◆ **WORK TO BE COMPLETED**
From the records below, copy each line that has the word "open" in it.

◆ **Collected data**
··········

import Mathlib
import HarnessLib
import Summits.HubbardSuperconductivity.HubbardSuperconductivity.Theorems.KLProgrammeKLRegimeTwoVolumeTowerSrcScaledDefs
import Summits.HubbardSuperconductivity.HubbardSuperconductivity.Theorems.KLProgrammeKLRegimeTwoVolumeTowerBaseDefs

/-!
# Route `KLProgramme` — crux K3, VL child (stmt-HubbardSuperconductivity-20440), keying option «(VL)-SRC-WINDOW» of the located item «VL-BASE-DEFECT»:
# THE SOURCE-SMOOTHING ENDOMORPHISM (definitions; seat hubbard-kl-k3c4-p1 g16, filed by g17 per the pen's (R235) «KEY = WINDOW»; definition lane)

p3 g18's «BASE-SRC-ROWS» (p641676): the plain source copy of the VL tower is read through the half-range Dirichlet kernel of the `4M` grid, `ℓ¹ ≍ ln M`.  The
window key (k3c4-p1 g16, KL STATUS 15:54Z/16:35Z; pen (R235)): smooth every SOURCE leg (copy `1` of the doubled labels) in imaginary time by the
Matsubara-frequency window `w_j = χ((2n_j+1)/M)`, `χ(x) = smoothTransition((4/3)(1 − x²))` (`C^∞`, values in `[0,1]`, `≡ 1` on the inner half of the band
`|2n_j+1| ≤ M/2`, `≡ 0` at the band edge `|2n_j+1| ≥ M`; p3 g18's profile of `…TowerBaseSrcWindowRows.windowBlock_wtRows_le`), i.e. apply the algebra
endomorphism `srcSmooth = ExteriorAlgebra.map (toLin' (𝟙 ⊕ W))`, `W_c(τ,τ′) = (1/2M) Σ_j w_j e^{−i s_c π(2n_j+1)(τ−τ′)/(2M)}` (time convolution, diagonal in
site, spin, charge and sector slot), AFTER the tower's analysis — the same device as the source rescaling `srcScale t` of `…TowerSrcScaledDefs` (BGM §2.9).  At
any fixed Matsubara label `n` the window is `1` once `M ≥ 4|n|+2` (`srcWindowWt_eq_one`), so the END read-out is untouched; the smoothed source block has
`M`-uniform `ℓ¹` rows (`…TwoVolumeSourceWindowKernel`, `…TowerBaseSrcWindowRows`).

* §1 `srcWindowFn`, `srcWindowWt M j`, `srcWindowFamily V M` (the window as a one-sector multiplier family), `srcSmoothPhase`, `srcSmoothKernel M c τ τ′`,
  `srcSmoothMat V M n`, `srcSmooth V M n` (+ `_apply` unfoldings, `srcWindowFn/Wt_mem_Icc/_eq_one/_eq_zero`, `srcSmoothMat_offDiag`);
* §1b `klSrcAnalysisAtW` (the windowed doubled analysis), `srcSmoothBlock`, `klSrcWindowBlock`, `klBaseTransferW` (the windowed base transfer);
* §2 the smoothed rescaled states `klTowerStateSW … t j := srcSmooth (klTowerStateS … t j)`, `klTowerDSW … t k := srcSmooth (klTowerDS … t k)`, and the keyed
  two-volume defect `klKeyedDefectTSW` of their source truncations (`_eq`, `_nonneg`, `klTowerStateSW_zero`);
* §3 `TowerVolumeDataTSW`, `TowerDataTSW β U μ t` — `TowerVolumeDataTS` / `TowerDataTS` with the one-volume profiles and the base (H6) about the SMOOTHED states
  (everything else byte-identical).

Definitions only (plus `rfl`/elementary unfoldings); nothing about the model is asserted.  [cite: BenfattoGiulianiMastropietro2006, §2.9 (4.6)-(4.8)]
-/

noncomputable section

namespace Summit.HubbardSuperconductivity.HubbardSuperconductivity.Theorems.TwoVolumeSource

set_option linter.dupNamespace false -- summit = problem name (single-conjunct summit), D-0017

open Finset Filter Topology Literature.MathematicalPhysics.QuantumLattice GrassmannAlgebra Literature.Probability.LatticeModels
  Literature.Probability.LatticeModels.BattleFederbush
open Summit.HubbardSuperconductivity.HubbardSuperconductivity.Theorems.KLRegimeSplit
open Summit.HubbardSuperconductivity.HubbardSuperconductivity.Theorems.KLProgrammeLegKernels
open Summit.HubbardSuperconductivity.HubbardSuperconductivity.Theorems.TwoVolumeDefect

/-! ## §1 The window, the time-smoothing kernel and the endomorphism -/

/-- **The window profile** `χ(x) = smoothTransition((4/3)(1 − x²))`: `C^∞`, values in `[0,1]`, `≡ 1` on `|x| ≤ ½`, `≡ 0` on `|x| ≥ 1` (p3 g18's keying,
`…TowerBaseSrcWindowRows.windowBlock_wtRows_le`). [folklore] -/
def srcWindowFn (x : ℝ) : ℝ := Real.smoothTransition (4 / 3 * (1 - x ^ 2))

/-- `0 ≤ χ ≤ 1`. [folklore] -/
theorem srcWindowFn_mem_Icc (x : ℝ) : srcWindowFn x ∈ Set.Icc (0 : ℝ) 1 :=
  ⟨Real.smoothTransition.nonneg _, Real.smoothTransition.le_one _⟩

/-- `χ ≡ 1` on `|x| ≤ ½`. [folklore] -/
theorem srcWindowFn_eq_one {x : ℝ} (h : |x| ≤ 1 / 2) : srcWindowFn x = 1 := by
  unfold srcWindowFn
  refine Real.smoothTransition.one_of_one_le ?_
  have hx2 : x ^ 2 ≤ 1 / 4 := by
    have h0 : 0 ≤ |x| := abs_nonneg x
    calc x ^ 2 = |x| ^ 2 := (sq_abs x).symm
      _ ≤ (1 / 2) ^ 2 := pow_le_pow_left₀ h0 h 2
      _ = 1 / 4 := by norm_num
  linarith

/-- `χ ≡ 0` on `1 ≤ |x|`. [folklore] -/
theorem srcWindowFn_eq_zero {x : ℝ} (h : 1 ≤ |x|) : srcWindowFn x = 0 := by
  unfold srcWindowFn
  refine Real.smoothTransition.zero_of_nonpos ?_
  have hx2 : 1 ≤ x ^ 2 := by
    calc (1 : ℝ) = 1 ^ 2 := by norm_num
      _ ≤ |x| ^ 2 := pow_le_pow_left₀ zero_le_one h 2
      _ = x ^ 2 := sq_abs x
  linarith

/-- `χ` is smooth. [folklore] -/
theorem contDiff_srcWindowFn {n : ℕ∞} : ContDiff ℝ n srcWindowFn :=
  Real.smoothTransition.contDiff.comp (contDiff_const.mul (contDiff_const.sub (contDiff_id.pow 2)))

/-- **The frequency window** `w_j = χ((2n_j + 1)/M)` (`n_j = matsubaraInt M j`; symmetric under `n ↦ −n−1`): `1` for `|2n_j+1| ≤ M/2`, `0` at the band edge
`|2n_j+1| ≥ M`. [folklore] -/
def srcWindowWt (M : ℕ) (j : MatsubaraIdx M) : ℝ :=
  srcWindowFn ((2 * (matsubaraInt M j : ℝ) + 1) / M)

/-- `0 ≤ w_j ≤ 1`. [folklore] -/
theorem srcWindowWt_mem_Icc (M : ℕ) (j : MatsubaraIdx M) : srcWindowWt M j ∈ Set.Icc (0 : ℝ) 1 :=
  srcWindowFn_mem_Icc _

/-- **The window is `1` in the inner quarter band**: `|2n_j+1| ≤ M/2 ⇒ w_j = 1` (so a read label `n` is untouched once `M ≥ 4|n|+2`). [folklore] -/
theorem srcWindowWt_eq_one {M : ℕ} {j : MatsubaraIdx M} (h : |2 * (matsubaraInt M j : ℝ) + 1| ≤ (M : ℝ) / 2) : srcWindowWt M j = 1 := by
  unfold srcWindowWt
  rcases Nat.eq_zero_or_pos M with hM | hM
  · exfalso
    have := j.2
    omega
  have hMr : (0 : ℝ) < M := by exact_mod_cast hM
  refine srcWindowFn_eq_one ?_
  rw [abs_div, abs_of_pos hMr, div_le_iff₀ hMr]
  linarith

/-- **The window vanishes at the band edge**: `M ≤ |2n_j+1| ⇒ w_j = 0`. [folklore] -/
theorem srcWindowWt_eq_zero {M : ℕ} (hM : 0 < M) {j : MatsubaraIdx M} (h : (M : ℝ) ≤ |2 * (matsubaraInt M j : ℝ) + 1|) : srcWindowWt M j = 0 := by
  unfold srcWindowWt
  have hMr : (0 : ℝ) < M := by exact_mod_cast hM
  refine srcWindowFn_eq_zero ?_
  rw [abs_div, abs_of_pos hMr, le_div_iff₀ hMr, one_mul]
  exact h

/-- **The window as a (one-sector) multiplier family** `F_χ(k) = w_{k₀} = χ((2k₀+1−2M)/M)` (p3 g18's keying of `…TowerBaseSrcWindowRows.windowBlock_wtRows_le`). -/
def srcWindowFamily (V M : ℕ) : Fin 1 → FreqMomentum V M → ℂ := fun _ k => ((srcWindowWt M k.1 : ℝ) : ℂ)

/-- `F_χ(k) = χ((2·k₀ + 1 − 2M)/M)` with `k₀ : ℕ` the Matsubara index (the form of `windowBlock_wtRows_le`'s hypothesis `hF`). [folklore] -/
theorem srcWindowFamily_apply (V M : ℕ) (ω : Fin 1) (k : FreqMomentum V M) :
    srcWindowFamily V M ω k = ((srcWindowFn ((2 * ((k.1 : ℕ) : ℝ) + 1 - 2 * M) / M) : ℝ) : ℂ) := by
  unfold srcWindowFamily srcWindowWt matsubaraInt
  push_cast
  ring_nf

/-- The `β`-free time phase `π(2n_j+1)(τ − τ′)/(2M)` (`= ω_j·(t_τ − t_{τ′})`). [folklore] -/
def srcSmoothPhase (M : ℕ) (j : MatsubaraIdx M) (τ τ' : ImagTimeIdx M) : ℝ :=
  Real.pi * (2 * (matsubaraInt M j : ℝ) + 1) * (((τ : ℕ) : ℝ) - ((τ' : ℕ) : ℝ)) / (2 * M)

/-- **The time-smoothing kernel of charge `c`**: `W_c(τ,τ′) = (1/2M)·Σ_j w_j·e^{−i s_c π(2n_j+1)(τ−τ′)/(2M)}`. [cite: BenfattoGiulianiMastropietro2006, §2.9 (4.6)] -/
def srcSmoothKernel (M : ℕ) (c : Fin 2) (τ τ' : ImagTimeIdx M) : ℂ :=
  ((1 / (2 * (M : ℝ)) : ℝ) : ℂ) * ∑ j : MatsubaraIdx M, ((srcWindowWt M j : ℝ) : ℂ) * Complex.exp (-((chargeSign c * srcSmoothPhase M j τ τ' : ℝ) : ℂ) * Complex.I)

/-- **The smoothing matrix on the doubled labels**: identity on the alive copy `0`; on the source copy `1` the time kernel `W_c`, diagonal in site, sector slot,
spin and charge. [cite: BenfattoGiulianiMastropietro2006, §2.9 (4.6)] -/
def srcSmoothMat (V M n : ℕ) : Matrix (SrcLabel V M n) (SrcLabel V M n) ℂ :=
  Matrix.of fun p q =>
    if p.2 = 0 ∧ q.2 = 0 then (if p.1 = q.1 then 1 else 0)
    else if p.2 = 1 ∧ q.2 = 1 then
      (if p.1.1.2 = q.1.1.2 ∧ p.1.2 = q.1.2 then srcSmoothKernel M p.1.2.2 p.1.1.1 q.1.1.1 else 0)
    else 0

··········

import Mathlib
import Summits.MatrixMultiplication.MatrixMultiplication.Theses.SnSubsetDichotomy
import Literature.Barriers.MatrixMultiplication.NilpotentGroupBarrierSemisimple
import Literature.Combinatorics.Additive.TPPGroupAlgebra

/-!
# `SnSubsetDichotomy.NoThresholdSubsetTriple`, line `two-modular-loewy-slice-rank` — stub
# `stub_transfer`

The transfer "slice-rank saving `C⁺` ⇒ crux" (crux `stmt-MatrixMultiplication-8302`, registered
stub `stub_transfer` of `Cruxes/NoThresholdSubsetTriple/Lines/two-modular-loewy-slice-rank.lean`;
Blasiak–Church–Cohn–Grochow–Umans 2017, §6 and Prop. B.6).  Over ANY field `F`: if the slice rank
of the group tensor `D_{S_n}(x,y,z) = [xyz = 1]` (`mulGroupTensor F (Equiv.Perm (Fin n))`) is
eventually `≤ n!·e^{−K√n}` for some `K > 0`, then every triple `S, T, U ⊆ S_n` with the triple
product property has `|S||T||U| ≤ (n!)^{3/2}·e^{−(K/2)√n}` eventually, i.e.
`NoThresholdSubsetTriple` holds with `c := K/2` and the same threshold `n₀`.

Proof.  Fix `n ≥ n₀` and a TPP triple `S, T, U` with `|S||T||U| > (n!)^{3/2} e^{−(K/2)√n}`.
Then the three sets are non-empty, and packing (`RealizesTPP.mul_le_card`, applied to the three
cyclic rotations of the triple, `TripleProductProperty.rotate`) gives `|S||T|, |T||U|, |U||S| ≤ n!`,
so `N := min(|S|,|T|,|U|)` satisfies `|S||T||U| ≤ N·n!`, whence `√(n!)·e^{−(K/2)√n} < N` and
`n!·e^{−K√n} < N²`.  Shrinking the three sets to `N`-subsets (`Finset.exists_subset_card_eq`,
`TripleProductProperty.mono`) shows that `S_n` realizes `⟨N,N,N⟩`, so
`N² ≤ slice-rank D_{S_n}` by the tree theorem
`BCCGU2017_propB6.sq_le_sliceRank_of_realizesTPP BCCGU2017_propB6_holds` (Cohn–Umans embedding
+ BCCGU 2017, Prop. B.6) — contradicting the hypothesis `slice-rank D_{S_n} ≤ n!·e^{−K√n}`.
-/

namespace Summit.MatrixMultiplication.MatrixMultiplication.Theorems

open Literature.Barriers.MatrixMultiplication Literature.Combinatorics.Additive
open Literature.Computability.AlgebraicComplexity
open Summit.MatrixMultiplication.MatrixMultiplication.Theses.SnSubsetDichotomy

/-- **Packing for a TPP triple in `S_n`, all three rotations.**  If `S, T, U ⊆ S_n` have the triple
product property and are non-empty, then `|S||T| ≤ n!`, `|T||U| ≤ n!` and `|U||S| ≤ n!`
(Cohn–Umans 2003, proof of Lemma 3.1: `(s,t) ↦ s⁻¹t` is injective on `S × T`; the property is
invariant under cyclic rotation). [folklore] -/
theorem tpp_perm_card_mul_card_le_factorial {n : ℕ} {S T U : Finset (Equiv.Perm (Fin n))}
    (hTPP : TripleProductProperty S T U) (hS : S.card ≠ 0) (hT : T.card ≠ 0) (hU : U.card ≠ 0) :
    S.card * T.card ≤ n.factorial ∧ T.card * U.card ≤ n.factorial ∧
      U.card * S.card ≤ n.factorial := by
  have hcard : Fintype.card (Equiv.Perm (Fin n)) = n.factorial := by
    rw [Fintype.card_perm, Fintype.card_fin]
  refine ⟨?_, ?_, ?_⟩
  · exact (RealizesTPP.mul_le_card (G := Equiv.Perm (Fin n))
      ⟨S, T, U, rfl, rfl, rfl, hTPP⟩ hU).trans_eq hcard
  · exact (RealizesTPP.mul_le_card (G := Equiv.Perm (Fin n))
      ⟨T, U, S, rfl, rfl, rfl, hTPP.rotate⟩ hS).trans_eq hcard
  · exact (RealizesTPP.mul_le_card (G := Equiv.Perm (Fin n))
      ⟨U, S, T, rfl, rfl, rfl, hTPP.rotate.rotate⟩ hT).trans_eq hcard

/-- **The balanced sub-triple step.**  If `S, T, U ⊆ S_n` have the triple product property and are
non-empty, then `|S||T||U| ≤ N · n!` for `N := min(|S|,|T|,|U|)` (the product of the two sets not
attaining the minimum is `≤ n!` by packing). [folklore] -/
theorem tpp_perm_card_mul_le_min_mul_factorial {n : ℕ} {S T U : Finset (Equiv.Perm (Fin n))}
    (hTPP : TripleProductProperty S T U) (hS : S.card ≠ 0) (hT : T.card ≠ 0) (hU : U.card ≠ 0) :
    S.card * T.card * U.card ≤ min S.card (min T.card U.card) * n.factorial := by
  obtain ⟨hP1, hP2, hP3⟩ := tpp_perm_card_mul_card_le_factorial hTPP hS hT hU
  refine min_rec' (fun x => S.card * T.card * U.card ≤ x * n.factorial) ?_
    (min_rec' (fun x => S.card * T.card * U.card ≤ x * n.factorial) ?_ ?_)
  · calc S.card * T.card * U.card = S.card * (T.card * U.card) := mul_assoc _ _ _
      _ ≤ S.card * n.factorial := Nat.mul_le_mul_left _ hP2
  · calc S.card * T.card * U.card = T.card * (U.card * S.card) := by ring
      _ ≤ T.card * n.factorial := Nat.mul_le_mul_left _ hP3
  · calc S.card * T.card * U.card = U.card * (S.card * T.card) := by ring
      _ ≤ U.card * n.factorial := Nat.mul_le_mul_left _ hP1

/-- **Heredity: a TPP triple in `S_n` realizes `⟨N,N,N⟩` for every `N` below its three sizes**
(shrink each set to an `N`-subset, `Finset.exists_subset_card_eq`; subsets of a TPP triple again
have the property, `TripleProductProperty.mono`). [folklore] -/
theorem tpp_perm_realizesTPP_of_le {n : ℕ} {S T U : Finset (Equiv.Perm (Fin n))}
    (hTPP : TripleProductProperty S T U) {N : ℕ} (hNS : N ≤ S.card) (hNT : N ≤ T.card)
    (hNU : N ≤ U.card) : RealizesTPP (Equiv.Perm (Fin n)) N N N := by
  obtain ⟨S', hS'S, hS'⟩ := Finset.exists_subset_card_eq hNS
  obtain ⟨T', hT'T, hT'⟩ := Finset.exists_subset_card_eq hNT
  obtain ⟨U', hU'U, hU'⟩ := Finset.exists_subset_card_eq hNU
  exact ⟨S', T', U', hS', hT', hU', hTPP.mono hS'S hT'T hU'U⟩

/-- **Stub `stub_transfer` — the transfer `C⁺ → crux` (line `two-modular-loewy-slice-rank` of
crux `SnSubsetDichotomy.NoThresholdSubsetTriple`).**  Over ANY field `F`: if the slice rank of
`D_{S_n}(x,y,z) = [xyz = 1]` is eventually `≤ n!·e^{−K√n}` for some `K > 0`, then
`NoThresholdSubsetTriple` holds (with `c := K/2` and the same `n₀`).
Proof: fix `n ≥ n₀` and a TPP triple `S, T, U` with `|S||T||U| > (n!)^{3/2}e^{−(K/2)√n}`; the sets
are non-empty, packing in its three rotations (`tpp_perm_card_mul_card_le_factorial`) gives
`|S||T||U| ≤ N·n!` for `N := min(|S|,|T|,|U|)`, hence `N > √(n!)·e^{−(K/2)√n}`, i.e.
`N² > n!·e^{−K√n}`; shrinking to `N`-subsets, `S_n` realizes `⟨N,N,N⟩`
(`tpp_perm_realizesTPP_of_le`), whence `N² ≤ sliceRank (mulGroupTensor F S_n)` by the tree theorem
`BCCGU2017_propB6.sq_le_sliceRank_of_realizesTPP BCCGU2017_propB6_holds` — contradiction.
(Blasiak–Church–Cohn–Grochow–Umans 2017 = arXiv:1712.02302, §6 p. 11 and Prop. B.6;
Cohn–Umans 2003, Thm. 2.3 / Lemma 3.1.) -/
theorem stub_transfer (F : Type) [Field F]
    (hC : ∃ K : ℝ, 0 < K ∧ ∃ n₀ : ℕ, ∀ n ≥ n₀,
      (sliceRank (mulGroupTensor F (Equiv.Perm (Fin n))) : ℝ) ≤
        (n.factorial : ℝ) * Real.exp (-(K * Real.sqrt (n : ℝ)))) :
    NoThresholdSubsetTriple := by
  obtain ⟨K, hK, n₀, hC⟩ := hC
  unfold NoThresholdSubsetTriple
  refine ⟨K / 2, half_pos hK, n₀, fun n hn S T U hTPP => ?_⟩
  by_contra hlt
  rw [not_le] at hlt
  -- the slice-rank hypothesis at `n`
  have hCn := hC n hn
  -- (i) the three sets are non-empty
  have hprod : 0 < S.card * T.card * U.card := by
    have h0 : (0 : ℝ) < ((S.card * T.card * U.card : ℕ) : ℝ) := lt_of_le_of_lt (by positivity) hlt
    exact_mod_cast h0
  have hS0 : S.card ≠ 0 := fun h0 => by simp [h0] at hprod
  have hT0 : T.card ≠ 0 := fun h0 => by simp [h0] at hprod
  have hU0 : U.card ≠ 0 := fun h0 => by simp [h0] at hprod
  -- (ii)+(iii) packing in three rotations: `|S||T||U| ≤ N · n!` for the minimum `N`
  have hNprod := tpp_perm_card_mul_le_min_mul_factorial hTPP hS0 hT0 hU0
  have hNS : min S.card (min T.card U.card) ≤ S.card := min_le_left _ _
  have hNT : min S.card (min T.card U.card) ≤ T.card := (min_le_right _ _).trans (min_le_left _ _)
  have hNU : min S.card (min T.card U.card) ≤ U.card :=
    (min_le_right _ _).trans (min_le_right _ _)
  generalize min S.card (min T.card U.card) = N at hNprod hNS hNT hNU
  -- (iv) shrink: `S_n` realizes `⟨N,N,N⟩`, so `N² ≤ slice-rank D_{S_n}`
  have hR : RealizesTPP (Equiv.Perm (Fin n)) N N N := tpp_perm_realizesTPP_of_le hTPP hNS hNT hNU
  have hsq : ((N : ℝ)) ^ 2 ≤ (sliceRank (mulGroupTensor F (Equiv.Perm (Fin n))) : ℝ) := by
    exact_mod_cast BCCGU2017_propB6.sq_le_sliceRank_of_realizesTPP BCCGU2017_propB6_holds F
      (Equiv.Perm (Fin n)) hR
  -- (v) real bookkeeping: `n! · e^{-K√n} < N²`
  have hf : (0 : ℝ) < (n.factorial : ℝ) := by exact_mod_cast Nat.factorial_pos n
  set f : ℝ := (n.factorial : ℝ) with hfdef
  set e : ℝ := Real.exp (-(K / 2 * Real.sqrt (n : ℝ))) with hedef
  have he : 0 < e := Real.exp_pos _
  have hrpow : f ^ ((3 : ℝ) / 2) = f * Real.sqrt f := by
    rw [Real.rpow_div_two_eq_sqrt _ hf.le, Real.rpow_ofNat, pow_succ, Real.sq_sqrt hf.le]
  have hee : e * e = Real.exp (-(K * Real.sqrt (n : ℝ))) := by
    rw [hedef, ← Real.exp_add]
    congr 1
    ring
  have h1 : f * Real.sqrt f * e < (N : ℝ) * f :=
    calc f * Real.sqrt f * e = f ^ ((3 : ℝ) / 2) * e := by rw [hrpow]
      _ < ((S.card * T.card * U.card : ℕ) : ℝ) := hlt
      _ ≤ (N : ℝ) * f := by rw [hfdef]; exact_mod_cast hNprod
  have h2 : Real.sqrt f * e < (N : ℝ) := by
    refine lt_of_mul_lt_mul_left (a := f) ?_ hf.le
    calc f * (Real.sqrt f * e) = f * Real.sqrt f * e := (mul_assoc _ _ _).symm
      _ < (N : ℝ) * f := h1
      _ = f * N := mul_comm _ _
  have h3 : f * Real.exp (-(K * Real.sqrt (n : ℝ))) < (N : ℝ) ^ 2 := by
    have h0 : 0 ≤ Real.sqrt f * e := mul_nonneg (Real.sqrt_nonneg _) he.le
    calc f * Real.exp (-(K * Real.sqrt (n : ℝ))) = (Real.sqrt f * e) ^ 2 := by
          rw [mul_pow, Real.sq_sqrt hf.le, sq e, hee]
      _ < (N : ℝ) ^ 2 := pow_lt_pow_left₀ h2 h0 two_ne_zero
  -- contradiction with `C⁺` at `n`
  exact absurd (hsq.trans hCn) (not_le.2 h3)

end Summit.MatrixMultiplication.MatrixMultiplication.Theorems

··········

◆ **RESPONSE AREA**
open Finset Filter Topology Literature.MathematicalPhysics.QuantumLattice GrassmannAlgebra Literature.Probability.LatticeModels
open Summit.HubbardSuperconductivity.HubbardSuperconductivity.Theorems.KLRegimeSplit
open Summit.HubbardSuperconductivity.HubbardSuperconductivity.Theorems.KLProgrammeLegKernels
open Summit.HubbardSuperconductivity.HubbardSuperconductivity.Theorems.TwoVolumeDefect
open Literature.Barriers.MatrixMultiplication Literature.Combinatorics.Additive
open Literature.Computability.AlgebraicComplexity
open Summit.MatrixMultiplication.MatrixMultiplication.Theses.SnSubsetDichotomy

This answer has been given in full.